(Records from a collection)
import Summits.HubbardSuperconductivity.HubbardSuperconductivity.Theorems.AnisotropyChordTransferFibre3RowCBand
import Summits.HubbardSuperconductivity.HubbardSuperconductivity.Theorems.AnisotropyChordTransferFibre3RowCL2N22149

/-!
# Route `AnisotropyChord` / H0 rotor rung, LEVEL 2 row C (KT-2b), BANDED η-FACTORISED SHARP program: the cell `ν ∈ [22149, 22592]/10⁶`, `a ∈ [401/1500, 301/1000]`

One `(ν, a)`-cell of the `∀L ≥ 128` kernel certificate of the off-pole tail bound (KT-2b″) with the PartN41-E §1 window-shell
cancellation, the η²-factorised evaluation AND the manifold t-band in the `t·R̄` slots (`…RowCBand`: `rowCEFT`):
★ `cellT22149B02673_rowC` : `RowC.rowCCellCheckFT colN22149 401/1500 301/1000 457/100 181/100 (50, 24) = true` (one kernel `decide`), composed with
`RowC.offPoleTail_of_rowCCheckFT`, the column's X-sum bracket `xsN22149` and p2's `colN22149_check`:
★★ `offPoleTailT_cellN22149B02673`: for EVERY `L ≥ 128` and every ground two-magnon profile (`0 ≤ Δ < 1`) with `ν`, `a` in the cell,
`‖R′‖² − P − lowN ≤ (181/100)·η_eff·(2ε₁ − T⁺)·U`.  (Supersedes the crude/sharp constants of `…RowCL2N/L2S22149…` on this cell.)
Prover seat `hubbard-h0-rotor-p1` g28–g29 (route lead); helper for piece A = stmt-HubbardSuperconductivity-23918 of rung 19089
(`--supports`, helper class).  Nothing here proves superconductivity in the Hubbard model; one kernel-certified piece of ONE
conditional reduction (the GM₃ ∀L certificate, Level-2 row C = KT-2b); the rotor TARGET as originally worded stays FALSE (g15 verdict).
Mathlib + the tree only; no sorry.  Generated by p1 g28–g29 rowc/mkfiles.py (HOME/hubbard-h0-rotor-p1/rowc/).
-/

set_option linter.dupNamespace false
set_option autoImplicit false

open Literature.Analysis.ValidatedNumerics

namespace Summit.HubbardSuperconductivity.HubbardSuperconductivity.Theorems.AnisotropyChord.Transfer.Fibre3.L2.KT2b

open L2.N1

/-- ★ the banded η-factorised sharp row-C `RExpr` cell check passes with `b = 181/100` on `a ∈ [401/1500, 301/1000]` over the column `colN22149`. -/
theorem cellT22149B02673_rowC :
    RowC.rowCCellCheckFT colN22149 ((401 : ℚ) / 1500) ((301 : ℚ) / 1000) ((457 : ℚ) / 100) ((181 : ℚ) / 100) (50, 24) = true := by
  decide +kernel

/-- ★★ on this cell, for EVERY `L ≥ 128` and every ground profile: `‖R′‖² − P − lowN ≤ (181/100)·η_eff·(2ε₁ − T⁺)·U`. -/
theorem offPoleTailT_cellN22149B02673 (L : ℕ) [NeZero L] (hL : 128 ≤ L) {Δ lam2 : ℝ} {f : Tor L → ℝ} (hΔ0 : 0 ≤ Δ) (hΔ1 : Δ < 1)
    (hf : IsGroundTwoMagnon L Δ lam2 f)
    (hν1 : (22149 : ℝ) / 1000000 ≤ lam2 / (2 * Real.pi / L) ^ 2) (hν2 : lam2 / (2 * Real.pi / L) ^ 2 ≤ (22592 : ℝ) / 1000000)
    (ha1 : ((401 : ℝ) / 1500) ≤ Δ * f (K1 L)) (ha2 : Δ * f (K1 L) ≤ ((301 : ℝ) / 1000)) :
    (ip L (resid L Δ f) (resid L Δ f)).re - polePart L Δ f - lowNormPart L Δ f
      ≤ ((181 : ℝ) / 100) * etaEff L lam2 * (2 * eps1 L - Tplus L Δ f) * Uunit L Δ f := by
  have h := RowC.offPoleTail_of_rowCCheckFT L colN22149 ((401 : ℚ) / 1500) ((301 : ℚ) / 1000) ((457 : ℚ) / 100) ((181 : ℚ) / 100) (50, 24) 1000000
    cellT22149B02673_rowC colN22149_check xsN22149 hL hΔ0 hΔ1 hf
    (by simpa [colN22149] using hν1) (by simpa [colN22149] using hν2) (by push_cast; simpa using ha1) (by push_cast; simpa using ha2)
  simpa using h

end Summit.HubbardSuperconductivity.HubbardSuperconductivity.Theorems.AnisotropyChord.Transfer.Fibre3.L2.KT2b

Activity: Take the stretch of lines above from the one containing "the column's X-sum" through the one containing "of rung 19089" and repeat it exactly, adding no other line.

Output for this task:
`RowC.offPoleTail_of_rowCCheckFT`, the column's X-sum bracket `xsN22149` and p2's `colN22149_check`:
★★ `offPoleTailT_cellN22149B02673`: for EVERY `L ≥ 128` and every ground two-magnon profile (`0 ≤ Δ < 1`) with `ν`, `a` in the cell,
`‖R′‖² − P − lowN ≤ (181/100)·η_eff·(2ε₁ − T⁺)·U`.  (Supersedes the crude/sharp constants of `…RowCL2N/L2S22149…` on this cell.)
Prover seat `hubbard-h0-rotor-p1` g28–g29 (route lead); helper for piece A = stmt-HubbardSuperconductivity-23918 of rung 19089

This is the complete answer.